/-- Code of a constant: `01 · intCode c`. [folklore] -/
@[simp] theorem opCode_const (m : ℕ) (c : ℤ) : opCode m (.const c) = false :: true :: intCode c := rfl

/-- Code of a gate reference: `1 · bin j`. [folklore] -/
@[simp] theorem opCode_gate (m : ℕ) (j : ℕ) : opCode m (.gate j) = true :: encodeNat j := rfl

/-- The right fold of `boolPair` is `encList` (twin, outside this file's import cone:
`S2D.foldr_boolPair_eq_encList`, `Cryptography/LWESearchToDecisionMachine.lean`). [folklore] -/
theorem foldr_boolPair_eq_encList {α : Type} (f : α → List Bool) (l : List α) :
    l.foldr (fun a acc => boolPair (f a) acc) [] = encList (l.map f) := by
  induction l with
  | nil => rfl
  | cons a l ih => rw [List.foldr_cons, ih, List.map_cons, encList_cons]

/-- **The list code spelled out**: `⟨1^{|l|}, encList (codes)⟩` (twin, outside this file's import cone:
`LWE.listBool_encode_eq_encList`, `Cryptography/LWESampleCodes.lean`). [cite: AroraBarakCC2009, §0.1] -/
theorem listBool_encode_eq {α : Type} (e : Encoding α Bool) (l : List α) :
    e.listBool.encode l = boolPair (ones l.length) (encList (l.map e.encode)) := by
  change boolPair (unaryEncodeNat l.length) (l.foldr (fun a acc => boolPair (e.encode a) acc) []) = _
  rw [OracleCompose.unaryEncodeNat_eq_replicate, foldr_boolPair_eq_encList]

/-- The code of a gate over `m` variables (`gateEncoding m`). [cite: KabanetsImpagliazzo2004, §2] -/
def gateCode (m : ℕ) (g : Gate ℤ (Fin m)) : List Bool := (gateEncoding m).encode g

/-- **Code of a sum gate**: `0 · ⟨1^{#args}, encList [⟨intCode c, opCode u⟩ …]⟩`. [folklore] -/
theorem gateCode_sum (m : ℕ) (args : List (ℤ × Operand ℤ (Fin m))) :
    gateCode m (.sum args) =
      false :: boolPair (ones args.length) (encList (args.map fun a => boolPair (intCode a.1) (opCode m a.2))) := by
  change false :: (encodingIntBool.pairBool (operandEncoding m)).listBool.encode args = _
  rw [listBool_encode_eq]
  rfl

/-- **Code of a product gate**: `1 · ⟨1^{#args}, encList [opCode u …]⟩`. [folklore] -/
theorem gateCode_prod (m : ℕ) (args : List (Operand ℤ (Fin m))) :
    gateCode m (.prod args) = true :: boolPair (ones args.length) (encList (args.map (opCode m))) := by
  change true :: (operandEncoding m).listBool.encode args = _
  rw [listBool_encode_eq]
  rfl

/-- **The circuit code spelled out**: `⟨⟨1^{#gates}, encList (gate codes)⟩, opCode output⟩`. [cite: KabanetsImpagliazzo2004, §2] -/
theorem encodeArithCircuit_eq (m : ℕ) (C : ArithCircuit ℤ (Fin m)) :
    encodeArithCircuit m C =
      boolPair (boolPair (ones C.gates.length) (encList (C.gates.map (gateCode m)))) (opCode m C.output) := by
  change boolPair ((gateEncoding m).listBool.encode C.gates) ((operandEncoding m).encode C.output) = _
  rw [listBool_encode_eq]
  rfl

/-- The word submitted to `PITLanguage` for a circuit over `m` variables: `⟨bin m, ⟨C⟩⟩`. [cite: KabanetsImpagliazzo2004, §2] -/
def circuitWord (m : ℕ) (C : ArithCircuit ℤ (Fin m)) : List Bool := boolPair (encodeNat m) (encodeArithCircuit m C)

/-- Membership of a circuit word in `PITLanguage` is vanishing of the computed polynomial. [cite: KabanetsImpagliazzo2004, §2] -/
theorem circuitWord_mem_PITLanguage (m : ℕ) (C : ArithCircuit ℤ (Fin m)) :
    circuitWord m C ∈ PITLanguage ↔ C.eval = 0 :=
  mem_PITLanguage_iff m C
import Mathlib
import Summits.NavierStokesRegularity.NavierStokesRegularity.Theorems.EulerZoomLiouvillePowerGaugeEulerLiouvilleNeedleStrainClock
import Summits.NavierStokesRegularity.NavierStokesRegularity.Theorems.EulerZoomLiouvillePowerGaugeEulerLiouvilleNeedleClockThresholdMember
import Summits.NavierStokesRegularity.NavierStokesRegularity.Theorems.EulerZoomLiouvillePowerGaugeEulerLiouvilleSelfSimilarPastStrata
import Summits.NavierStokesRegularity.NavierStokesRegularity.Theorems.EulerZoomLiouvillePowerGaugeEulerLiouvilleSelfSimilarBernoulliSqueezeFreeCrossing
import Literature.Analysis.FluidPDE.TaoEnstrophyLocalisation
import HarnessLib.Audit

/-!
# Crux E `EulerZoomLiouville.PowerGaugeEulerLiouville` — THE ENVELOPE-FREE STRAIN CLOCK (plate t40d, bonus M2 of ROUND-40):
# stretching rate below `(1+2ρ)/(2(2+ρ))` alone makes a `C²` class profile trivial

Route №10 `EulerZoomLiouville` (NavierStokesRegularity), crux E = stmt-NavierStokesRegularity-19832, registered residue
`stub_selfSimilarC2Needle` (THE ONE STATEMENT, LEAD ns-typeII-p2 g12, skeleton v68); memo ROUND-40 of the cell
`ns-regularity-ideate` (nsreg-p2 g33); seat ns-ezl-w5 g3, `--supports stmt-NavierStokesRegularity-19832 --as helper`.

The member theorem `NeedleRace.selfSimilar_ae_eq_zero_of_strainClockC2` (…NeedleStrainClockMember) needs, besides the
subcritical stretching `s < 1`, a pointwise sub-power VORTICITY ENVELOPE.  Here the envelope is REPLACED by the class's own
enstrophy budget `∫_{B̄_L}‖DV‖² ≤ C_E L^{1−ρ}` (E-gauge) at the price of a stronger stretching threshold:

* `NeedleClock.volume_linger_set_le_of_stretching` (profile level, the LIOUVILLE–CHEBYSHEV RACE): `(V, P′)` a classical
  self-similar Euler profile at rate `γ = 1/(2+ρ)`, stretching `⟪DV(z) v, v⟫ ≤ s‖v‖²` everywhere, enstrophy budget as above,
  `‖curl V‖ > ω` on a measurable set `D` every label of which lingers in `‖·‖ ≤ M` during `[0, t]` (`1 ≤ M`, `0 ≤ t`) under a
  cut-off copy `V′`: then `ω² e^{2(1−s)t} · vol D ≤ e^{3γt} · ‖curlCLM‖² · C_E M^{1−ρ}` — the stretching clock
  (`norm_curl_mul_exp_le_curl_flow_of_stretching_linger`: `‖Ω(Ψ_t y)‖ ≥ e^{(1−s)t}‖Ω(y)‖`) integrated over `D` with the local
  Liouville law in the change-of-variables form `∫_D g(Ψ_t y) dy = e^{3γt} ∫_{Ψ_t(D)} g` (`Loc.lintegral_comp_backwardFlow_eq_of_stay`)
  and `Ψ_t(D) ⊆ B̄_M`, `‖curl V‖ ≤ ‖curlCLM‖·‖DV‖`;
* `NeedleClock.powerClock_of_stretching_lt` — if `3γ < 2(1−s)`, i.e. `s < (1+2ρ)/(2(2+ρ))`, the race is won at every power
  window `t = c′R^{2+ρ}`: p645025's `hclock` VERBATIM (volume of the lingering part of a small vortical ball `→ 0`
  super-exponentially, in particular `≤` half the ball for large `R`);
* **`NeedleRace.selfSimilar_ae_eq_zero_of_strongStrainClockC2`** (member level) — crux hypotheses verbatim (`0 < ρ ≤ ½`) +
  exact self-similarity about the origin with a `C²` profile + `⟪DV(z) v, v⟫ ≤ s‖v‖²` for all `z, v` with
  `s < (1+2ρ)/(2(2+ρ))` ⇒ `u = 0` a.e.  NO envelope, NO growth, NO pressure clause.

Numerics: the threshold `(1+2ρ)/(2(2+ρ))` is `2/5` at `ρ = ½` and `→ 1/4` as `ρ → 0`; the radial needle portrait forces
`λ_max(sym DV) ≥ γ/2 = 1/(2(2+ρ))` at far vortical fast-inflow points (trace zero), strictly below the threshold, so the stratum
is not vacuous against the portrait.  NOT NS, not E: a conditional stratum of the crux CLASS (MODEL lattice); 19832 OPEN.
References: Constantin–Ignatova–Vicol arXiv:2602.17570 §3.4–§3.5 [ConstantinIgnatovaVicol2026Putative]; Liouville's formula,
Chebyshev [folklore].
-/

noncomputable section

-- the summit and its single problem share the name `NavierStokesRegularity` (D-0017 nested layout)
set_option linter.dupNamespace false

open Set Filter Topology Metric Function MeasureTheory InnerProductSpace
open scoped RealInnerProductSpace NNReal ENNReal

namespace Summit.NavierStokesRegularity.NavierStokesRegularity.Theorems.PowerGaugeEulerLiouville

open Literature.Analysis Literature.Analysis.FluidPDE

/-! ## Profile level: the Liouville–Chebyshev race -/

namespace NeedleClock

variable {ρ : ℝ} {V V' : EuclideanSpace ℝ (Fin 3) → EuclideanSpace ℝ (Fin 3)} {P' : EuclideanSpace ℝ (Fin 3) → ℝ}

###

▶ WHAT TO WORK ON
From the records above, copy only the lines starting with the line that holds "exact self-similarity about" and going on through the line that holds "noncomputable section", exactly as written.

▶ EXERCISE ANSWER
  exact self-similarity about the origin with a `C²` profile + `⟪DV(z) v, v⟫ ≤ s‖v‖²` for all `z, v` with
  `s < (1+2ρ)/(2(2+ρ))` ⇒ `u = 0` a.e.  NO envelope, NO growth, NO pressure clause.

Numerics: the threshold `(1+2ρ)/(2(2+ρ))` is `2/5` at `ρ = ½` and `→ 1/4` as `ρ → 0`; the radial needle portrait forces
`λ_max(sym DV) ≥ γ/2 = 1/(2(2+ρ))` at far vortical fast-inflow points (trace zero), strictly below the threshold, so the stratum
is not vacuous against the portrait.  NOT NS, not E: a conditional stratum of the crux CLASS (MODEL lattice); 19832 OPEN.
References: Constantin–Ignatova–Vicol arXiv:2602.17570 §3.4–§3.5 [ConstantinIgnatovaVicol2026Putative]; Liouville's formula,
Chebyshev [folklore].
-/

noncomputable section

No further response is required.